Plus Exploration Lander
Collaborating with a colleague from the Creative Team, the three of us took speculative designs done by a third-party agency and brought them up to a suitable level of fidelity that made them viable for real-world use. We recommended content catered to the three angles the team leaders requested and remodeled the UI elements closely to Tripadvisor's design system while maintaining a premium tone for Plus.
Impact
Our designs established the primary navigation and information flow, dictating how travelers interact and experience Plus. The success of our proposal evolved the lander further, simultaneously acting as a sales pitch to encourage more hotel partners to come on board the program.
My role & My Team
While waiting for the official brief, I proactively identified component candidates from the Tripadvisor design library that could model the agency's designs without invasive changes. This sped up our design efforts later on when constructing the lander in high-fidelity. I also adapted the lander into mobile with different interaction styles.

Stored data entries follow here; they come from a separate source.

import Mathlib.Combinatorics.SetFamily.FourFunctions
import Mathlib.Tactic
import HarnessLib
import HarnessLib.Audit.Tags
import Summits.CriticalPhenomena.PercolationContinuityZ3.Theorems.PercNearOneGluingNoHeavyLowerTailSahiTypeSetDaykinFace
import Summits.CriticalPhenomena.PercolationContinuityZ3.Theorems.PercNearOneGluingNoHeavyLowerTailSahiColouredDaykinCross

/-!
# GOOD COMPRESSION SEQUENCES: the conditional bridge `CrossGoodSequence ⟹ CrossSignedColouredDaykin3`

Support file (seat `prim-masterthm-p1`, gen 43; `--supports stmt-CriticalPhenomena-4575`).  One recursive predicate (`GoodSeq`), one typed conjecture
(`CrossGoodSequence` = "T_cross" of the memo), two theorems; no `sorry`, standard axioms.
Memo `run/shared/lean/prim/prim-masterthm/FROM-prim-masterthm-p1-g43-TYPE-SETS.md` §8–§9, engines `prim-masterthm-p1/code-g43/c/tcross.c`, `py/psd9.py`.

THE MECHANISM ([this work]).  For a type-set configuration `(G, Z, L)` (`…SahiTypeSetDaykin`) a list of points `y₁, …, y_k` is a GOOD SEQUENCE if at each
step the TWIN INEQUALITY of `…SahiTypeSetDaykinCompress.typeSet_step'` holds for the current configuration at `y_i` (the doubled members pay for the
weight they lose: `Σ_{u ∈ D}(w(L u)+w(L(y+u))) ≤ Σ_{u∈D} w(L' u) + 2·#twins`), the next configuration being the projection with union type-sets, and the FINAL
configuration contains `∅` — where the face theorem `card_add_card_filter_le_two_mul_card_typeMeets_of_empty_mem` (`…SahiTypeSetDaykinFace`) closes the count.
* `ineq_of_goodSeq` — **a good sequence proves the inequality `#Z + #{self-compatible} ≤ 2·#typeMeets`** for the initial configuration (induction on the
  list: `typeSet_step'` + `projTypes_config` + the face).  No conjecture enters; this is the exact slack bookkeeping `slack(Z) = slack(final) + 2Σ(tw_i − def_i)`.
* `CrossGoodSequence` (typed, [status: open] — "T_cross"): every CROSSING labelled configuration (pairwise meeting, non-covering, cross-label incomparable;
  labels `κ : Finset α → ℕ` with at most the three values `0, 1, 2` — the case the programme needs and the case the census covers) admits a good sequence for its signed family `P ⊔ σP` with the singleton type-sets `signedTypes`.
  EVIDENCE: ALL 1 720 colour-canonical crossing 3-colour configurations of `2^5` (every ordering of the points of a minimum-size member is good), all
  ≈ 3 500 sampled on `2^6`, 1 200 on `2^7`, 425 on `2^8`, 92 on `2^9` (kit j311420; exhaustive `2^6` in kit j311162/j311180/j311198); the first step is good at
  EVERY point of every crossing configuration (`…SahiCrossFirstStep.crossing_first_step`, given the inequality for the smaller doubled family).
  CAVEAT (memo §3, §8): the analogous statement for GENERAL (non-crossing) configurations is FALSE from `2^5` on (all-bad configurations), and every
  configuration is a deep projection of SOME crossing one — what is conjectured is that good sequences exist FROM crossing starts.
* `card_le_card_partDiffs_of_crossGoodSequence`, **`crossSignedColouredDaykin3_of_crossGoodSequence : CrossGoodSequence α → CrossSignedColouredDaykin3 α`**
  — the new conditional bridge of the three-petal programme (CrossSCD₃ ⟹ the refined antipodal Gladkov count for three petals, gen 28).
HONEST FRAMING: a reduction to a typed, heavily tested conjecture; nothing is proved about `CrossSignedColouredDaykin3` unconditionally. [this work]
-/

namespace Summit.CriticalPhenomena.PercolationContinuityZ3.Theorems.SahiColouredDaykin

open Finset

variable {α : Type*} [DecidableEq α]

/-- **Good compression sequence** from the type-set configuration `(G, Z, L)`: the empty list is good iff `∅ ∈ Z` (the face); `y :: ys` is good iff
`y ∈ G`, the twin inequality holds at `y`, and `ys` is good from the projection at `y` (union type-sets). [this work] -/
def GoodSeq : Finset α → Finset (Finset α) → (Finset α → Finset (ℕ × Bool)) → List α → Prop
  | _, Z, _, [] => (∅ : Finset α) ∈ Z
  | G, Z, L, y :: ys =>
      y ∈ G ∧
      (∑ u ∈ bothLifts Z y, (tsWeight (L u) + tsWeight (L (insert y u))) ≤
          ∑ u ∈ bothLifts Z y, tsWeight (projTypes Z L y u) + 2 * #(bothLifts (typeMeets Z L) y)) ∧
      GoodSeq (G.erase y) (Z.image fun s => s.erase y) (projTypes Z L y) ys

/-- **A good sequence proves the inequality.** [this work] -/
theorem ineq_of_goodSeq : ∀ (ys : List α) (G : Finset α) (Z : Finset (Finset α)) (L : Finset α → Finset (ℕ × Bool)),
    (∀ z ∈ Z, z ⊆ G) → (∀ z ∈ Z, G \ z ∈ Z) → (∀ z ∈ Z, (L z).Nonempty) → (∀ z ∈ Z, L (G \ z) = (L z).image flipT) →
    GoodSeq G Z L ys → #Z + #(Z.filter fun z => lcompat (L z) (L z) = true) ≤ 2 * #(typeMeets Z L)
  | [], G, Z, L, hZG, hcc, hne, hflip, h => by
      exact card_add_card_filter_le_two_mul_card_typeMeets_of_empty_mem hZG hcc hne hflip h
  | y :: ys, G, Z, L, hZG, hcc, hne, hflip, h => by
      obtain ⟨hy, htw, hrest⟩ := h
      obtain ⟨hZG', hcc', hne', hflip'⟩ := projTypes_config (Z := Z) (L := L) hy hZG hcc hne hflip
      have hIH := ineq_of_goodSeq ys (G.erase y) (Z.image fun s => s.erase y) (projTypes Z L y) hZG' hcc' hne' hflip' hrest
      exact typeSet_step' hIH htw

/-- **CONJECTURE T_cross (typed): every crossing labelled configuration admits a good compression sequence.**  Evidence in the file header.
[this work] [status: open] -/
@[conjecture] def CrossGoodSequence (α : Type*) [DecidableEq α] : Prop :=
  ∀ (F : Finset α) (P : Finset (Finset α)) (κ : Finset α → ℕ),
    (∀ S ∈ P, S ⊆ F) → (∀ S ∈ P, κ S < 3) →
    (∀ S ∈ P, ∀ T ∈ P, κ S ≠ κ T → ¬ S ⊆ T) →
    (∀ S ∈ P, ∀ T ∈ P, (S ∩ T).Nonempty ∧ S ∪ T ≠ F) →
    ∃ ys : List α, GoodSeq F (P ∪ P.image (fun S => F \ S)) (signedTypes F P κ) ys

/-- `CrossGoodSequence ⟹` the partition-difference inequality for every crossing labelled configuration. [this work] -/
theorem card_le_card_partDiffs_of_crossGoodSequence (h : CrossGoodSequence α) (F : Finset α) (P : Finset (Finset α))
    (κ : Finset α → ℕ) (hPF : ∀ S ∈ P, S ⊆ F) (hκ : ∀ S ∈ P, κ S < 3) (hinc : ∀ S ∈ P, ∀ T ∈ P, κ S ≠ κ T → ¬ S ⊆ T)
    (hcross : ∀ S ∈ P, ∀ T ∈ P, (S ∩ T).Nonempty ∧ S ∪ T ≠ F) : #P ≤ #(partDiffs F P κ) := by
  have hcf : ∀ S ∈ P, F \ S ∉ P := by
    intro S hS hS'
    have hne := (hcross S hS (F \ S) hS').1
    rw [inter_sdiff_self] at hne
    exact Finset.not_nonempty_empty hne
  obtain ⟨ys, hys⟩ := h F P κ hPF hκ hinc hcross
  set Z := P ∪ P.image (fun S => F \ S) with hZ
  set L := signedTypes F P κ with hL
  -- the signed family is a configuration with #Z = 2#P (as in `partitionSignedDaykin_of_typeSetSignedDaykin`)
  have hZG : ∀ z ∈ Z, z ⊆ F := by
    intro z hz
    rcases mem_union_image_sdiff_iff.1 hz with hzP | ⟨S, _, rfl⟩
    · exact hPF z hzP
    · exact sdiff_subset
  have hcc : ∀ z ∈ Z, F \ z ∈ Z := by
    intro z hz
    rcases mem_union_image_sdiff_iff.1 hz with hzP | ⟨S, hS, rfl⟩
    · exact mem_union.2 (Or.inr (mem_image.2 ⟨z, hzP, rfl⟩))
    · rw [Finset.sdiff_sdiff_eq_self (hPF S hS)]; exact mem_union.2 (Or.inl hS)
  have hne : ∀ z ∈ Z, (L z).Nonempty := by
    intro z hz
    rcases mem_union_image_sdiff_iff.1 hz with hzP | ⟨S, hS, rfl⟩
    · rw [hL, signedTypes_of_mem hcf hzP]; exact singleton_nonempty _
    · rw [hL, signedTypes_of_sdiff_mem hPF hcf hS]; exact singleton_nonempty _
  have hflip : ∀ z ∈ Z, L (F \ z) = (L z).image flipT := by
    intro z hz
    rcases mem_union_image_sdiff_iff.1 hz with hzP | ⟨S, hS, rfl⟩
    · rw [hL, signedTypes_of_mem hcf hzP, signedTypes_of_sdiff_mem hPF hcf hzP, image_singleton]; rfl
    · rw [hL, Finset.sdiff_sdiff_eq_self (hPF S hS), signedTypes_of_mem hcf hS, signedTypes_of_sdiff_mem hPF hcf hS,
        image_singleton]
      simp [flipT]
  have key := ineq_of_goodSeq ys F Z L hZG hcc hne hflip hys
  have hdisj : Disjoint P (P.image fun S => F \ S) := by
    rw [disjoint_left]
    intro S hS hSN
    obtain ⟨S', hS', hSS'⟩ := mem_image.1 hSN
    exact hcf S' hS' (hSS' ▸ hS)
  have hinj : Set.InjOn (fun S => F \ S) ↑P := by
    intro S hS S' hS' hSS'
    have h1 := hPF S (mem_coe.1 hS); have h2 := hPF S' (mem_coe.1 hS')
    have : F \ (F \ S) = F \ (F \ S') := by simp only at hSS'; rw [hSS']
    rwa [Finset.sdiff_sdiff_eq_self h1, Finset.sdiff_sdiff_eq_self h2] at this
  have hcardZ : #Z = 2 * #P := by
    rw [hZ, card_union_of_disjoint hdisj, card_image_of_injOn hinj]; ring
  have hsub := card_le_card (typeMeets_signed_subset_partDiffs (κ := κ) hPF hcf)
  have : 2 * #P ≤ 2 * #(partDiffs F P κ) :=
    calc 2 * #P = #Z := hcardZ.symm
      _ ≤ #Z + #(Z.filter fun z => lcompat (L z) (L z) = true) := Nat.le_add_right _ _
      _ ≤ 2 * #(typeMeets Z L) := key
      _ ≤ 2 * #(partDiffs F P κ) := Nat.mul_le_mul_left 2 hsub
  omega

/-- **THE CONDITIONAL BRIDGE: `CrossGoodSequence ⟹ CrossSignedColouredDaykin3`** (hence, by gen 28's `card_crossPairs₃_le_card_payPairs₃_of_cross`, the
refined antipodal Gladkov count for every 3-petal system of up-sets in every sub-cube). [this work] -/
theorem crossSignedColouredDaykin3_of_crossGoodSequence (h : CrossGoodSequence α) : CrossSignedColouredDaykin3 α := by
  intro F P c hPF hinc hcross
  have hinc' : ∀ S ∈ P, ∀ T ∈ P, ((c S : ℕ)) ≠ (c T : ℕ) → ¬ S ⊆ T :=
    fun S hS T hT hne => hinc S hS T hT (fun h => hne (by rw [h]))
  have hκ : ∀ S ∈ P, ((c S : ℕ)) < 3 := fun S _ => (c S).isLt
  have := card_le_card_partDiffs_of_crossGoodSequence h F P (fun S => ((c S : ℕ))) hPF hκ hinc' hcross
  rw [partDiffs_val_eq_admDiffs] at this
  exact this.trans (card_admDiffs_le_card_compatJoins hPF)

end Summit.CriticalPhenomena.PercolationContinuityZ3.Theorems.SahiColouredDaykin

Working asynchronously with the team leaders in the headquarters, we had the challenge of assimilating the direction of the lander on our own to promptly deliver designs accurately to their feedback and last-minute changes that arrived daily.


Plus Homepage Lander
I was assigned my first solo project in collaboration with a senior designer, a product director, and a colleague from the Creative Team. My challenge was to design two variations, one for travelers interested in Tripadvisor Plus and another depicting a flow that emphasized hotels. All with the ultimate goal of educating travelers more about the program and encouraging conversion. My solutions were approved for expressing clearly and more effectively the value proposition of the Plus program.
Impact
​Catering designs for two variations made it more effective for Plus to meet different high-intent travelers with tailored messaging, removing friction and raising conversion rates. The three versions we recommended gave the project manager a proposition on the future state of the lander and eased engineering efforts as the versions can be developed in phases.
My role & My Team
I first dived into research archives to gather insights about the traveler's painpoints that could be addressed in this lander. Then, before designing the two variations, I examined the two flows to understand their similarities and differences. The foundation about how Plus worked stayed the same while the content was tailored to the two types of traveler intent coming in. Next, I proposed three design options with varying levels of engineering effort, from iterating the current content to presenting new modules.




My Reflections.
Being the ground of confidence for new products
New products have more uncertainties, and one must always be prepared and adaptable to changes. While it is easier to propose something different, one needs to be mindful of branding and the kind of impression/message it sends to users. At times, decisions are not finalized yet, so we as the designers may need to be the ones to illustrate a direction for the Project Manager to visualize and get a better sense of what could and should be done.
Understanding the design difference between new and mature products
Aside from Tripadvisor Plus, I also had the opportunity to work on optimizing some mature products on Tripadvisor, and it was both challenging and rewarding to experience both perspectives. I could see the fundamentals that stayed the same between them and the point where each would require a different focus to achieve the product’s objectives.
Our role as UX designers in the organization
I learned that we do more than simply design a module or optimize an existing flow. Many ingredients go into building a product, even throughout its unique history, that come to define what it is today. Being the ones designing the solutions, we see things, and we hold knowledge about them. That makes us bearers of truth and at times, voices for the other people working on the product. We need to know how to communicate all these strategically back into the organization to help stakeholders make better and more informed product and business decisions.